I think a blown 572 might be a good swap. Better get used to buying rear tires,lol


----------



## ABES (Jun 10, 2007)

Mark13;551942 said:


> I think a blown 572 might be a good swap. Better get used to buying rear tires,lol


lol I mind as well Its a truck and it gets bad gas mileage no matter what. Im just trying to decide if i should keep this truck and put some more money in it or if i should trade it in on a new dodge diesel this summer but with diesel prices lately im not sure thats the best choice.


----------



## Mark13 (Dec 3, 2006)

Sydenstricker Landscaping;551887 said:


> If you are going with the LS1 swap, might as well upgrade to the LS6. More horsepower and more torque that way


I'm only considering the ls1 swap because I may be able to get all the stuff for free including the motor.



ABES;551944 said:


> lol I mind as well Its a truck and it gets bad gas mileage no matter what. Im just trying to decide if i should keep this truck and put some more money in it or if i should trade it in on a new dodge diesel this summer but with diesel prices lately im not sure thats the best choice.

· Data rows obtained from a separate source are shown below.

import Literature.Geometry.Riemannian.GurskyViaclovskyClosednessConcavity
import Mathlib.Analysis.SpecialFunctions.SmoothTransition
import Mathlib.Analysis.SpecialFunctions.Sqrt
import HarnessLib

/-!
# Gursky–Viaclovsky closedness: two glue lemmas for the Evans–Krylov step

Support file (everything PROVED; no definition, no named fact) for the named fact
`Literature.Geometry.Riemannian.gurskyViaclovsky_pathClosed_weighted_four` (see the unit's
assembly map of Gilbarg–Trudinger's proof of Thm. 17.14 for the chart equation):

* `sigma2_mul_sigma2_le_sq_sigma2Polar` — the **reverse Cauchy–Schwarz inequality** of the
  hyperbolic quadratic form `σ₂` at an admissible array: `σ₂(A)σ₂(B) ≤ σ₂(A,B)²` for
  `A ∈ Γ₂⁺` and ANY symmetric `B` (from Gårding's inequality applied to `±B`);
* `hasDerivAt_sqrt_sigma2_line`, `sqrt_sigma2_line_second_deriv_nonpos` — along every line
  `s ↦ A + sB` through `A ∈ Γ₂⁺` the function `σ₂^{1/2}` has second derivative
  `(σ₂(A)σ₂(B) − σ₂(A,B)²)/σ₂(A)^{3/2} ≤ 0` at `s = 0`: the infinitesimal form of hypothesis
  (ii)' ("`F_{ij,kl} ≤ 0`", Gilbarg–Trudinger (17.45)) for `F = σ₂^{1/2}`;
* `exists_smooth_sqrt_cutoff` — for `c > 0` a `ψ ∈ C^∞(ℝ)` with `ψ(s) = √s` for `s ≥ c/2` and
  `ψ ≥ √(c/4)` everywhere (so `F = ψ ∘ Σ` is globally `C^∞` and equals `σ₂^{1/2}` on the admissible
  jets with margin, as required by `F ∈ C²(Γ)` in Thm. 17.14).

## References

* M. J. Gursky, J. A. Viaclovsky, J. Differential Geom. 63 (2003) 131–154, §2 Prop. 1 (iii).
  [GurskyViaclovsky2003]
* D. Gilbarg, N. S. Trudinger, *Elliptic Partial Differential Equations of Second Order* (2001),
  §17.4, (17.45) and the hypothesis `F ∈ C²(Γ)` of Thm. 17.14. [GilbargTrudinger2001]
-/

noncomputable section

open scoped ContDiff Topology
open Finset Real

namespace Literature.Geometry.Riemannian.GurskyViaclovsky

/-! ### Reverse Cauchy–Schwarz for `σ₂` at an admissible array -/

section ReverseCS

variable {A B : Fin 4 → Fin 4 → ℝ}

/-- `σ₂(−B) = σ₂(B)`, `σ₁(−B) = −σ₁(B)`, `σ₂(A, −B) = −σ₂(A, B)`. [folklore] -/
theorem sigma_neg (A B : Fin 4 → Fin 4 → ℝ) :
    sigma2 (fun a b ↦ -B a b) = sigma2 B ∧ sigma1 (fun a b ↦ -B a b) = -sigma1 B ∧
      sigma2Polar A (fun a b ↦ -B a b) = -sigma2Polar A B := by
  simp only [sigma2, sigma1, sigma2Polar, frameInner, Fin.sum_univ_four]
  refine ⟨by ring, by ring, by ring⟩

/-- **Reverse Cauchy–Schwarz for `σ₂`**: for symmetric `A ∈ Γ₂⁺` and any symmetric `B`,
`σ₂(A)σ₂(B) ≤ σ₂(A,B)²` (if `σ₂(B) ≤ 0` trivially; otherwise `B` or `−B` lies in `Γ₂⁺` and
Gårding's inequality `σ₂(A)^{1/2}σ₂(±B)^{1/2} ≤ σ₂(A, ±B)` squares to the claim).
[cite: GurskyViaclovsky2003, §2 Prop. 1 (iii)] -/
theorem sigma2_mul_sigma2_le_sq_sigma2Polar (hA : ∀ a b, A a b = A b a) (hB : ∀ a b, B a b = B b a)
    (hΓA : GammaTwoPos A) : sigma2 A * sigma2 B ≤ sigma2Polar A B ^ 2 := by
  by_cases h2 : sigma2 B ≤ 0
  · exact (mul_nonpos_iff.2 (Or.inl ⟨hΓA.2.le, h2⟩)).trans (sq_nonneg _)
  · push Not at h2
    have h1ne : sigma1 B ≠ 0 := by
      intro h0
      have h := sigma2_eq hB
      rw [h0] at h
      have hn : 0 ≤ frameNormSq B := Finset.sum_nonneg fun a _ ↦ Finset.sum_nonneg fun b _ ↦ sq_nonneg _
      linarith
    rcases lt_or_gt_of_ne h1ne with hneg | hpos
    · -- `−B ∈ Γ₂⁺`
      obtain ⟨e2, e1, eP⟩ := sigma_neg A B
      have hBn : ∀ a b, (fun a b ↦ -B a b) a b = (fun a b ↦ -B a b) b a := fun a b ↦ by
        simp only [hB a b]
      have hΓ : GammaTwoPos (fun a b ↦ -B a b) := ⟨by rw [e1]; linarith, by rw [e2]; exact h2⟩
      have hG := sqrt_mul_sqrt_le_sigma2Polar hA hBn hΓA hΓ
      rw [e2, eP] at hG
      have h0 : 0 ≤ Real.sqrt (sigma2 A) * Real.sqrt (sigma2 B) := by positivity
      calc sigma2 A * sigma2 B = (Real.sqrt (sigma2 A) * Real.sqrt (sigma2 B)) ^ 2 := by
            rw [mul_pow, Real.sq_sqrt hΓA.2.le, Real.sq_sqrt h2.le]
        _ ≤ (-sigma2Polar A B) ^ 2 := pow_le_pow_left₀ h0 hG 2
        _ = sigma2Polar A B ^ 2 := by ring
    · have hΓ : GammaTwoPos B := ⟨hpos, h2⟩
      have hG := sqrt_mul_sqrt_le_sigma2Polar hA hB hΓA hΓ
      have h0 : 0 ≤ Real.sqrt (sigma2 A) * Real.sqrt (sigma2 B) := by positivity
      calc sigma2 A * sigma2 B = (Real.sqrt (sigma2 A) * Real.sqrt (sigma2 B)) ^ 2 := by
            rw [mul_pow, Real.sq_sqrt hΓA.2.le, Real.sq_sqrt h2.le]
        _ ≤ sigma2Polar A B ^ 2 := pow_le_pow_left₀ h0 hG 2

/-! ### `σ₂^{1/2}` along lines: first and second derivative -/

/-- `σ₂` along the line `A + sB`: `σ₂(A + sB) = σ₂(A) + 2sσ₂(A,B) + s²σ₂(B)`. [folklore] -/
theorem sigma2_line (hA : ∀ a b, A a b = A b a) (hB : ∀ a b, B a b = B b a) (s : ℝ) :
    sigma2 (fun a b ↦ A a b + s * B a b) = sigma2 A + 2 * sigma2Polar A B * s + sigma2 B * s ^ 2 := by
  have h : (fun a b ↦ A a b + s * B a b) = fun a b ↦ 1 * A a b + s * B a b := by
    funext a b; ring
  rw [h, sigma2_smul_add_smul hA hB 1 s]
  ring

/-- The derivative of `s ↦ σ₂(A + sB)`. [folklore] -/
theorem hasDerivAt_sigma2_line (hA : ∀ a b, A a b = A b a) (hB : ∀ a b, B a b = B b a) (s : ℝ) :
    HasDerivAt (fun s : ℝ ↦ sigma2 (fun a b ↦ A a b + s * B a b))
      (2 * sigma2Polar A B + 2 * sigma2 B * s) s := by
  have hfun : (fun s : ℝ ↦ sigma2 (fun a b ↦ A a b + s * B a b)) =
      fun s ↦ sigma2 A + 2 * sigma2Polar A B * s + sigma2 B * s ^ 2 := by
    funext s; exact sigma2_line hA hB s
  rw [hfun]
  have h1 : HasDerivAt (fun s : ℝ ↦ 2 * sigma2Polar A B * s) (2 * sigma2Polar A B) s := by
    simpa using (hasDerivAt_id s).const_mul (2 * sigma2Polar A B)
  have h2 : HasDerivAt (fun s : ℝ ↦ sigma2 B * s ^ 2) (sigma2 B * (2 * s)) s := by
    simpa using (hasDerivAt_pow 2 s).const_mul (sigma2 B)
  have h := (h1.add h2).const_add (sigma2 A)
  have hfun2 : (fun s : ℝ ↦ sigma2 A + 2 * sigma2Polar A B * s + sigma2 B * s ^ 2) =
      fun s ↦ sigma2 A + (2 * sigma2Polar A B * s + sigma2 B * s ^ 2) := by
    funext s; ring
  rw [hfun2]
  exact h.congr_deriv (by ring)

/-- **First derivative of `σ₂^{1/2}` along a line** where `σ₂ > 0`:
`d/ds σ₂^{1/2}(A + sB) = (σ₂(A,B) + sσ₂(B))/σ₂^{1/2}(A + sB)`. [folklore] -/
theorem hasDerivAt_sqrt_sigma2_line (hA : ∀ a b, A a b = A b a) (hB : ∀ a b, B a b = B b a)
    {s : ℝ} (hs : 0 < sigma2 (fun a b ↦ A a b + s * B a b)) :
    HasDerivAt (fun s : ℝ ↦ Real.sqrt (sigma2 (fun a b ↦ A a b + s * B a b)))
      ((sigma2Polar A B + sigma2 B * s) / Real.sqrt (sigma2 (fun a b ↦ A a b + s * B a b))) s := by
  have h := (hasDerivAt_sigma2_line hA hB s).sqrt hs.ne'
  refine h.congr_deriv ?_
  have hsq : Real.sqrt (sigma2 fun a b ↦ A a b + s * B a b) ≠ 0 := (Real.sqrt_pos.2 hs).ne'
  field_simp

/-- **Second derivative of `σ₂^{1/2}` along a line at an admissible array is `≤ 0`**
(the infinitesimal concavity `F_{ij,kl}η_{ij}η_{kl} ≤ 0` used in Gilbarg–Trudinger (17.45),
for `F = σ₂^{1/2}`): for symmetric `A ∈ Γ₂⁺` and symmetric `B`, the derivative
`g'(s) = (σ₂(A,B) + sσ₂(B))/σ₂^{1/2}(A + sB)` of `g(s) = σ₂^{1/2}(A + sB)` satisfies
`g''(0) = (σ₂(A)σ₂(B) − σ₂(A,B)²)/σ₂(A)^{3/2} ≤ 0`.
[cite: GurskyViaclovsky2003, §2 Prop. 1 (iii)] [cite: GilbargTrudinger2001, §17.4, (17.45)] -/
theorem sqrt_sigma2_line_second_deriv_nonpos (hA : ∀ a b, A a b = A b a)
    (hB : ∀ a b, B a b = B b a) (hΓA : GammaTwoPos A) :
    HasDerivAt (fun s : ℝ ↦ (sigma2Polar A B + sigma2 B * s) /
        Real.sqrt (sigma2 (fun a b ↦ A a b + s * B a b)))
      ((sigma2 A * sigma2 B - sigma2Polar A B ^ 2) / (sigma2 A * Real.sqrt (sigma2 A))) 0 ∧
    (sigma2 A * sigma2 B - sigma2Polar A B ^ 2) / (sigma2 A * Real.sqrt (sigma2 A)) ≤ 0 := by
  have hA2 : 0 < sigma2 A := hΓA.2
  have hsA : 0 < Real.sqrt (sigma2 A) := Real.sqrt_pos.2 hA2
  have h0 : sigma2 (fun a b ↦ A a b + (0 : ℝ) * B a b) = sigma2 A := by
    simp only [zero_mul, add_zero]
  have hCS := sigma2_mul_sigma2_le_sq_sigma2Polar hA hB hΓA
  refine ⟨?_, ?_⟩
  · -- quotient rule at `s = 0`
    have hN : HasDerivAt (fun s : ℝ ↦ sigma2Polar A B + sigma2 B * s) (sigma2 B) 0 := by
      simpa using ((hasDerivAt_id (0 : ℝ)).const_mul (sigma2 B)).const_add (sigma2Polar A B)
    have hD : HasDerivAt (fun s : ℝ ↦ Real.sqrt (sigma2 (fun a b ↦ A a b + s * B a b)))
        (sigma2Polar A B / Real.sqrt (sigma2 A)) 0 := by
      have h := hasDerivAt_sqrt_sigma2_line hA hB (s := 0) (by rw [h0]; exact hA2)
      rw [h0] at h
      simpa using h
    have hD0 : Real.sqrt (sigma2 (fun a b ↦ A a b + (0 : ℝ) * B a b)) ≠ 0 := by
      rw [h0]; exact hsA.ne'
    have h := hN.div hD hD0
    rw [h0] at h
    simp only [mul_zero, add_zero] at h
    refine h.congr_deriv ?_
    set r := Real.sqrt (sigma2 A) with hr
    have hr0 : r ≠ 0 := hsA.ne'
    have hsq : sigma2 A = r ^ 2 := (Real.sq_sqrt hA2.le).symm
    rw [hsq]
    field_simp
  · have hnum : sigma2 A * sigma2 B - sigma2Polar A B ^ 2 ≤ 0 := by linarith
    exact div_nonpos_iff.2 (Or.inr ⟨hnum, by positivity⟩)

end ReverseCS

/-! ### A smooth square-root cutoff -/

/-- **Smooth square-root cutoff**: for `c > 0` there is `ψ ∈ C^∞(ℝ)` with `ψ(s) = √s` for
`s ≥ c/2` and `ψ(s) ≥ √(c/4) > 0` for all `s` (`ψ = √θ`, `θ(s) = c/4 + (s − c/4)χ((s − c/4)/(c/4))`
with Mathlib's smooth transition `χ`). [folklore] -/
theorem exists_smooth_sqrt_cutoff {c : ℝ} (hc : 0 < c) :
    ∃ ψ : ℝ → ℝ, ContDiff ℝ ∞ ψ ∧ (∀ s, c / 2 ≤ s → ψ s = Real.sqrt s) ∧
      ∀ s, Real.sqrt (c / 4) ≤ ψ s := by
  set θ : ℝ → ℝ := fun s ↦ c / 4 + (s - c / 4) * Real.smoothTransition ((s - c / 4) / (c / 4))
    with hθ
  have hθ_ge : ∀ s, c / 4 ≤ θ s := fun s ↦ by
    simp only [hθ]
    have : 0 ≤ (s - c / 4) * Real.smoothTransition ((s - c / 4) / (c / 4)) := by
      by_cases hs : s ≤ c / 4
      · rw [Real.smoothTransition.zero_of_nonpos (div_nonpos_iff.2 (Or.inr ⟨by linarith, by linarith⟩)),
          mul_zero]
      · exact mul_nonneg (by linarith) (Real.smoothTransition.nonneg _)
    linarith
  have hθ_eq : ∀ s, c / 2 ≤ s → θ s = s := fun s hs ↦ by
    simp only [hθ]
    rw [Real.smoothTransition.one_of_one_le ((one_le_div (by linarith)).2 (by linarith)), mul_one]
    ring
  have hθ_smooth : ContDiff ℝ ∞ θ := by
    have h1 : ContDiff ℝ ∞ fun s : ℝ ↦ (s - c / 4) / (c / 4) :=
      (contDiff_id.sub contDiff_const).div_const _
    exact contDiff_const.add ((contDiff_id.sub contDiff_const).mul
      (Real.smoothTransition.contDiff.comp h1))
  refine ⟨fun s ↦ Real.sqrt (θ s), ?_, fun s hs ↦ by simp only [hθ_eq s hs], fun s ↦
    Real.sqrt_le_sqrt (hθ_ge s)⟩
  rw [contDiff_iff_contDiffAt]
  intro s
  have hne : θ s ≠ 0 := by linarith [hθ_ge s]
  exact (Real.contDiffAt_sqrt hne).comp s hθ_smooth.contDiffAt

end Literature.Geometry.Riemannian.GurskyViaclovsky

end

You may be able to convert it to run WVO and save some money there.


----------



## ABES (Jun 10, 2007)

Not sure how WVO would work here in the -30 temps. 

The 350 is running a lot better now I just ran some seafoam through the intake cleaned it out real good.


----------



## Mark13 (Dec 3, 2006)

ABES;551992 said:


> Not sure how WVO would work here in the -30 temps.

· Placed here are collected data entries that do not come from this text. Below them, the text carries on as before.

/-- **THE LOWER HALF ON THE CELL `n = 2abc`, THREE PRIMES `≡ 3 (mod 4)`, FROM THE NAMED FACTS** (`OfFacts` shape, by-name closable):
`(tyz_cmPointRingClassFrobeniusValueData ∧ thm11_parity_of_scriptL ∧ GZK)` implies — for primes `a ≡ b ≡ c (mod 8)` with `a ≡ 3 (mod 4)`,
`(−c/a) = (−2/a)` and `(−c/b) = (−2/b)` (i.e. `(c/a) = (c/b) = −1` when `a ≡ 3 (mod 8)`, `(c/a) = (c/b) = +1` when `a ≡ 7 (mod 8)`), `n = 2abc` square-free,
`ord_{s=1} L(E_n, s) = 1`, and a generator `R = (x, y)` of `E_n(ℚ)` modulo torsion with `x ∉ {±1, ±2, ±n, ±2n}·ℚ^{×2}` — `2 ∣ L` whenever `𝓛(n)² = L²`.
(`thm11_parity_of_scriptL` is carried for uniformity with the sibling cells; this cell does not use it.)
[cite: TianYuanZhang2017, Thm. 1.1, §1, §3, Prop. 3.2 (2)] [cite: Cox2013, §5.C Cor. 5.25, §9.A] [cite: HeathBrown1994SelmerCongruentII, §1] [cite: Darmon2004, Thm. 3.22] -/
theorem two_dvd_scriptL_two_abc_of_facts :
    (tyz_cmPointRingClassFrobeniusValueData ∧ thm11_parity_of_scriptL ∧ rank_eq_analyticRank_of_analyticRank_le_one) →
      ∀ n a b c : ℕ, (hsq : Squarefree n) → a.Prime → b.Prime → c.Prime → n = 2 * a * b * c → a % 4 = 3 → b % 8 = a % 8 → c % 8 = a % 8 →
        jacobiSym (-(c : ℤ)) a = jacobiSym (-2) a → jacobiSym (-(c : ℤ)) b = jacobiSym (-2) b →
        (haveI := isElliptic_congruentNumberCurve hsq.ne_zero; (congruentNumberCurve n).analyticRank = 1) →
        ∀ (x y : ℚ) (hxy : (congruentNumberCurve n).toAffine.Nonsingular x y),
          (haveI := isElliptic_congruentNumberCurve hsq.ne_zero;
            ∀ P, ∃ k : ℤ, IsOfFinAddOrder (P - k • (Point.some x y hxy : (congruentNumberCurve n).toAffine.Point))) →
          (¬ ∃ r : ℚ, x = r ^ 2 ∨ x = -r ^ 2 ∨ x = n * r ^ 2 ∨ x = -(n * r ^ 2)) →
          (¬ ∃ r : ℚ, x = 2 * r ^ 2 ∨ x = -(2 * r ^ 2) ∨ x = 2 * n * r ^ 2 ∨ x = -(2 * n * r ^ 2)) →
            ∀ L : ℤ, IsScriptL n L → (2 : ℤ) ∣ L := by
  intro h n a b c hsq ha hb hc hn ha4 hab8 hac8 hca hcb hra x y hxy hgen hx hx2
  have hbc8 : (b * c) % 8 = 1 := by
    have h1 := Nat.mul_mod b c 8
    rcases (by omega : a % 8 = 3 ∨ a % 8 = 7) with h | h <;> rw [hab8, hac8, h] at h1 <;> omega
  have h6 : n % 8 = 6 := by
    rw [hn, show 2 * a * b * c = (2 * a) * (b * c) by ring, Nat.mul_mod, hbc8, Nat.mul_mod 2 a]; omega
  obtain ⟨D, hPr, hV⟩ := h.1 n hsq (Or.inr (Or.inl h6))
  exact two_dvd_scriptL_two_abc_of_valuePrinted h.2.2 hsq ha hb hc hn ha4 hab8 hac8 hca hcb hra D hPr hV hxy hgen hx hx2

end Summit.BirchSwinnertonDyer.PrintCf2.TwoABC

end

I think they make heated tank pads. You would have to start and stop the truck on #2 but could run wvo once you hit operation temps. Which depending on how much you drive could save some good coin.


----------



## derekbroerse (Mar 6, 2004)

Mark13;551837 said:


> Check out fullsizechevy.com if you want to learn quite a bit more about the gm trucks.
> 
> I'm not sure how much power you want but you can always look into an LS1 swap. I'm hopeful that the camero the firedepartment is going to burn has an LS1 and I can get my hands on it.:bluebounc


Why on earth are they going to burn a V8 Camaro? Those things are still worth some good coin... and they aren't that common, so not a great exercise for the guys (like a more run-of-the-mill car). Burn a Honda or something....


----------



## Mark13 (Dec 3, 2006)

derekbroerse;552044 said:


> Why on earth are they going to burn a V8 Camaro? Those things are still worth some good coin... and they aren't that common, so not a great exercise for the guys (like a more run-of-the-mill car). Burn a Honda or something....


Idk, its for the firefighter training class. There has to be something wrong with it we arn't sure. It may be a v6 car but by the looks of it my guess is ls1. There is also an older iroc from the 80s sitting behind it missing the drivers door. They have burned a few vehicles that we have no clue what is wrong with them. They get donated by a towing company. 2 years ago they burned a ford windstar van from the mid 90s that we could not find anything wrong with that was donated.


----------